■ **ACTIVITY**
Only one stretch of the data below is needed. Output the lines from the one with "member of the" up to and including the one with "on all parabolic", exactly as they stand.

■ **EXTRACTED INFORMATION**
import Summits.NavierStokesRegularity.NavierStokesRegularity.Theorems.TypeILiouvilleTypeIliouvilleNoTypeIIEternalEnergyLiouvilleLineInvariantAxial
import Summits.NavierStokesRegularity.NavierStokesRegularity.Theorems.RellichScarSimilarityCovarianceRotationAB
import Literature.Analysis.FluidPDE.MildSolutionIsometryCovariance
import Literature.Analysis.FluidPDE.OseenZoomCovariance
import Mathlib.Analysis.InnerProductSpace.Projection.Reflection
import HarnessLib

/-!
# EEL′ on the 2½-dimensional stratum in ANY direction (crux `TypeIliouvilleNoTypeII`,
# stmt-NavierStokesRegularity-0056; rigidity residual EEL′ of the pressure-free eternal split)

Helper file (theorems only).  `…EternalEnergyLiouvilleLineInvariantAxial.lean` proved that a member
of the EEL′ class (bounded eternal Oseen-mild smooth divergence-free `v` with `A_ess ≤ I < ∞` on all
parabolic balls) which is invariant under the translations along the coordinate direction `e₁`
vanishes.  The class and the conclusion are rotation invariant, so the coordinate direction is
immaterial:

* `lineInvariant_eq_zero_of_unit` — invariance under `x ↦ x + δ e` for ONE unit vector `e` forces
  `v ≡ 0`: conjugate by the reflection `R` exchanging `e₁` and `e` (Mathlib `reflection_sub`); the
  conjugate `R⁻¹ v(t, R ·)` is again in the class (`VectorCalculus.IsDivFree.conj_linearIsometryEquiv`,
  `heatFlow_conj_linearIsometryEquiv`, `oseenDuhamel_symm_conj_linearIsometryEquiv`,
  `RellichScarSimilarityCovariance.cknAEss_conj`) and invariant along `e₁`;
* `lineInvariant_eq_zero_of_ne_zero` — the same for any nonzero direction;
* `eternalLiouvillePressureFree_lineInvariant_of_ne_zero` — **EEL′ holds for every profile admitting
  a translation-invariant direction**, in the exact `hEEL` shape.

The open core of EEL′ is therefore GENUINELY THREE-DIMENSIONAL: no member with a continuous
translation symmetry survives.  WHAT THIS IS NOT: not NS; EEL′ stays OPEN. [folklore]
-/

noncomputable section

-- the summit and its single problem share the name `NavierStokesRegularity` (D-0017 nested layout)
set_option linter.dupNamespace false

open Set Function Filter Topology MeasureTheory Metric WithLp
open scoped NNReal ENNReal

namespace Summit.NavierStokesRegularity.NavierStokesRegularity.Theorems.TypeIliouvilleNoTypeII.TypeIIZoom

open Literature.Analysis Literature.Analysis.FluidPDE
open Summit.NavierStokesRegularity.NavierStokesRegularity.Theorems.RellichScarSimilarityCovariance
open Summit.NavierStokesRegularity.NavierStokesRegularity.Theorems.RellichScarSimilarityCovariance.LIE

variable {v : ℝ → EuclideanSpace ℝ (Fin 3) → EuclideanSpace ℝ (Fin 3)}

/-- `δ e₁` as a multiple of the unit coordinate vector. [folklore] -/
theorem single_one_eq_smul (δ : ℝ) :
    (EuclideanSpace.single (1 : Fin 3) δ : EuclideanSpace ℝ (Fin 3)) =
      δ • EuclideanSpace.single (1 : Fin 3) (1 : ℝ) := by
  ext j
  fin_cases j <;> simp

/-- **Every member of the EEL′ class with a translation-invariant unit direction vanishes.**  Let
`v` be a bounded eternal Oseen-mild smooth divergence-free field with `A_ess ≤ I ≠ ∞` on all parabolic
balls, invariant under `x ↦ x + δ e` for a unit vector `e` and all `δ`.  Then `v ≡ 0` (conjugate by the
reflection exchanging `e₁` and `e` and apply `lineInvariant_eq_zero`). [cite: KochNadirashviliSereginSverak2009, Thm 5.1 and proof of Thm 6.2 (arXiv:0709.3599 pp. 9, 13)] -/
theorem lineInvariant_eq_zero_of_unit (hv : ContDiff ℝ (⊤ : ℕ∞) (uncurry v))
    (hdiv : ∀ t, VectorCalculus.IsDivFree (v t))
    (hmild : ∀ s t : ℝ, s < t → ∀ x, v t x = heatFlow (v s) (t - s) x - oseenDuhamel 1 s v v t x)
    (hbdd : ∃ C : ℝ, ∀ t x, ‖v t x‖ ≤ C) {e : EuclideanSpace ℝ (Fin 3)} (he : ‖e‖ = 1)
    (hinv : ∀ (t : ℝ) (x : EuclideanSpace ℝ (Fin 3)) (δ : ℝ), v t (x + δ • e) = v t x)
    {I : ℝ≥0∞} (hI : I ≠ ⊤)
    (hA : ∀ r : ℝ, 0 < r → ∀ z : ℝ × EuclideanSpace ℝ (Fin 3), cknAEss r z v ≤ I)
    (t : ℝ) (x : EuclideanSpace ℝ (Fin 3)) : v t x = 0 := by
  -- the reflection exchanging `e₁` and `e`
  set e₁ : EuclideanSpace ℝ (Fin 3) := EuclideanSpace.single (1 : Fin 3) (1 : ℝ) with he₁
  have he₁n : ‖e₁‖ = ‖e‖ := by rw [he, he₁]; simp
  set R : EuclideanSpace ℝ (Fin 3) ≃ₗᵢ[ℝ] EuclideanSpace ℝ (Fin 3) := Submodule.reflection (ℝ ∙ (e₁ - e))ᗮ with hR
  have hRe : R e₁ = e := Submodule.reflection_sub he₁n
  -- the conjugate field
  set w : ℝ → EuclideanSpace ℝ (Fin 3) → EuclideanSpace ℝ (Fin 3) := fun t y => R.symm (v t (R y))
    with hw
  have hw_smooth : ContDiff ℝ (⊤ : ℕ∞) (uncurry w) := by
    have h1 : ContDiff ℝ (⊤ : ℕ∞) fun p : ℝ × EuclideanSpace ℝ (Fin 3) => (p.1, R p.2) :=
      contDiff_fst.prodMk ((R : EuclideanSpace ℝ (Fin 3) →L[ℝ] EuclideanSpace ℝ (Fin 3)).contDiff.comp
        contDiff_snd)
    exact (R.symm : EuclideanSpace ℝ (Fin 3) →L[ℝ] EuclideanSpace ℝ (Fin 3)).contDiff.comp (hv.comp h1)
  have hw_div : ∀ t, VectorCalculus.IsDivFree (w t) := fun t => by
    have h := (hdiv t).conj_linearIsometryEquiv R.symm
    simpa only [hw, LinearIsometryEquiv.symm_symm] using h
  have hw_mild : ∀ s t : ℝ, s < t → ∀ x,
      w t x = heatFlow (w s) (t - s) x - oseenDuhamel 1 s w w t x := by
    intro s t hst x
    have h1 : heatFlow (w s) (t - s) x = R.symm (heatFlow (v s) (t - s) (R x)) := by
      have h := heatFlow_conj_linearIsometryEquiv R.symm (v s) (t - s) x
      simpa only [hw, LinearIsometryEquiv.symm_symm] using h
    have h2 : oseenDuhamel 1 s w w t x = R.symm (oseenDuhamel 1 s v v t (R x)) :=
      oseenDuhamel_symm_conj_linearIsometryEquiv R 1 s v v t x
    rw [h1, h2, ← map_sub, ← hmild s t hst (R x)]
  obtain ⟨C, hC⟩ := hbdd
  have hw_bdd : ∃ C : ℝ, ∀ t x, ‖w t x‖ ≤ C :=
    ⟨C, fun t x => by rw [hw]; simp only [LinearIsometryEquiv.norm_map]; exact hC t (R x)⟩
  have hw_inv : ∀ (t : ℝ) (x : EuclideanSpace ℝ (Fin 3)) (δ : ℝ),
      w t (x + EuclideanSpace.single 1 δ) = w t x := by
    intro t x δ
    simp only [hw, map_add]
    rw [single_one_eq_smul, LinearIsometryEquiv.map_smul, hRe, hinv]
  have hw_A : ∀ r : ℝ, 0 < r → ∀ z : ℝ × EuclideanSpace ℝ (Fin 3), cknAEss r z w ≤ I := by
    intro r hr z
    have h := cknAEss_conj R.symm r z v
    simp only [LinearIsometryEquiv.symm_symm] at h
    rw [show w = fun t x => R.symm (v t (R x)) from rfl, h]
    exact hA r hr _
  have hzero := lineInvariant_eq_zero hw_smooth hw_div hw_mild hw_bdd hw_inv hI hw_A t (R.symm x)
  have : v t x = R (w t (R.symm x)) := by simp [hw]
  rw [this, hzero, map_zero]

/-- **… for any nonzero translation-invariant direction** (rescale the parameter `δ`). [folklore] -/
theorem lineInvariant_eq_zero_of_ne_zero (hv : ContDiff ℝ (⊤ : ℕ∞) (uncurry v))
    (hdiv : ∀ t, VectorCalculus.IsDivFree (v t))
    (hmild : ∀ s t : ℝ, s < t → ∀ x, v t x = heatFlow (v s) (t - s) x - oseenDuhamel 1 s v v t x)
    (hbdd : ∃ C : ℝ, ∀ t x, ‖v t x‖ ≤ C) {e : EuclideanSpace ℝ (Fin 3)} (he : e ≠ 0)
    (hinv : ∀ (t : ℝ) (x : EuclideanSpace ℝ (Fin 3)) (δ : ℝ), v t (x + δ • e) = v t x)
    {I : ℝ≥0∞} (hI : I ≠ ⊤)
    (hA : ∀ r : ℝ, 0 < r → ∀ z : ℝ × EuclideanSpace ℝ (Fin 3), cknAEss r z v ≤ I)
    (t : ℝ) (x : EuclideanSpace ℝ (Fin 3)) : v t x = 0 := by
  have hne : ‖e‖ ≠ 0 := norm_ne_zero_iff.2 he
  have hunit : ‖(‖e‖⁻¹ • e : EuclideanSpace ℝ (Fin 3))‖ = 1 := by
    rw [norm_smul, norm_inv, norm_norm, inv_mul_cancel₀ hne]
  refine lineInvariant_eq_zero_of_unit hv hdiv hmild hbdd hunit (fun s y δ => ?_) hI hA t x
  rw [smul_smul]
  exact hinv s y (δ * ‖e‖⁻¹)

variable (v) in
/-- **EEL′ holds for every profile with a translation-invariant direction** — in the exact
hypothesis shape of `EternalSplit.typeIliouvilleNoTypeII_of_pressureFreeSlab_of_eternalLiouville`
(`hEEL`) plus invariance under `x ↦ x + δ e` for some `e ≠ 0`.  Unconditional; only the `A_ess`-clause
is used.  The open core of EEL′ is genuinely three-dimensional. [cite: KochNadirashviliSereginSverak2009, Thm 5.1 and proof of Thm 6.2 (arXiv:0709.3599 pp. 9, 13)] -/
theorem eternalLiouvillePressureFree_lineInvariant_of_ne_zero
    (hv : ContDiff ℝ (⊤ : ℕ∞) (uncurry v)) (hdiv : ∀ t, VectorCalculus.IsDivFree (v t))
    (hmild : ∀ s t : ℝ, s < t → ∀ x, v t x = heatFlow (v s) (t - s) x - oseenDuhamel 1 s v v t x)
    (hbd : ∀ (t : ℝ) (x : EuclideanSpace ℝ (Fin 3)), ‖v t x‖ ≤ 2)
    (hI : ∃ I : ℝ≥0∞, I ≠ ⊤ ∧ ∀ r : ℝ, 0 < r → ∀ z : ℝ × EuclideanSpace ℝ (Fin 3),
      cknAEss r z v ≤ I ∧ cknC r z v ≤ I ∧ cknE r z (fun s y => fderiv ℝ (v s) y) ≤ I)
    {e : EuclideanSpace ℝ (Fin 3)} (he : e ≠ 0)
    (hinv : ∀ (t : ℝ) (x : EuclideanSpace ℝ (Fin 3)) (δ : ℝ), v t (x + δ • e) = v t x) :
    v 0 0 = 0 := by
  obtain ⟨I, hItop, hball⟩ := hI
  exact lineInvariant_eq_zero_of_ne_zero hv hdiv hmild ⟨2, hbd⟩ he hinv hItop
    (fun r hr z => (hball r hr z).1) 0 0

end Summit.NavierStokesRegularity.NavierStokesRegularity.Theorems.TypeIliouvilleNoTypeII.TypeIIZoom

end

■ **TASK SOLUTION**
/-- **Every member of the EEL′ class with a translation-invariant unit direction vanishes.**  Let
`v` be a bounded eternal Oseen-mild smooth divergence-free field with `A_ess ≤ I ≠ ∞` on all parabolic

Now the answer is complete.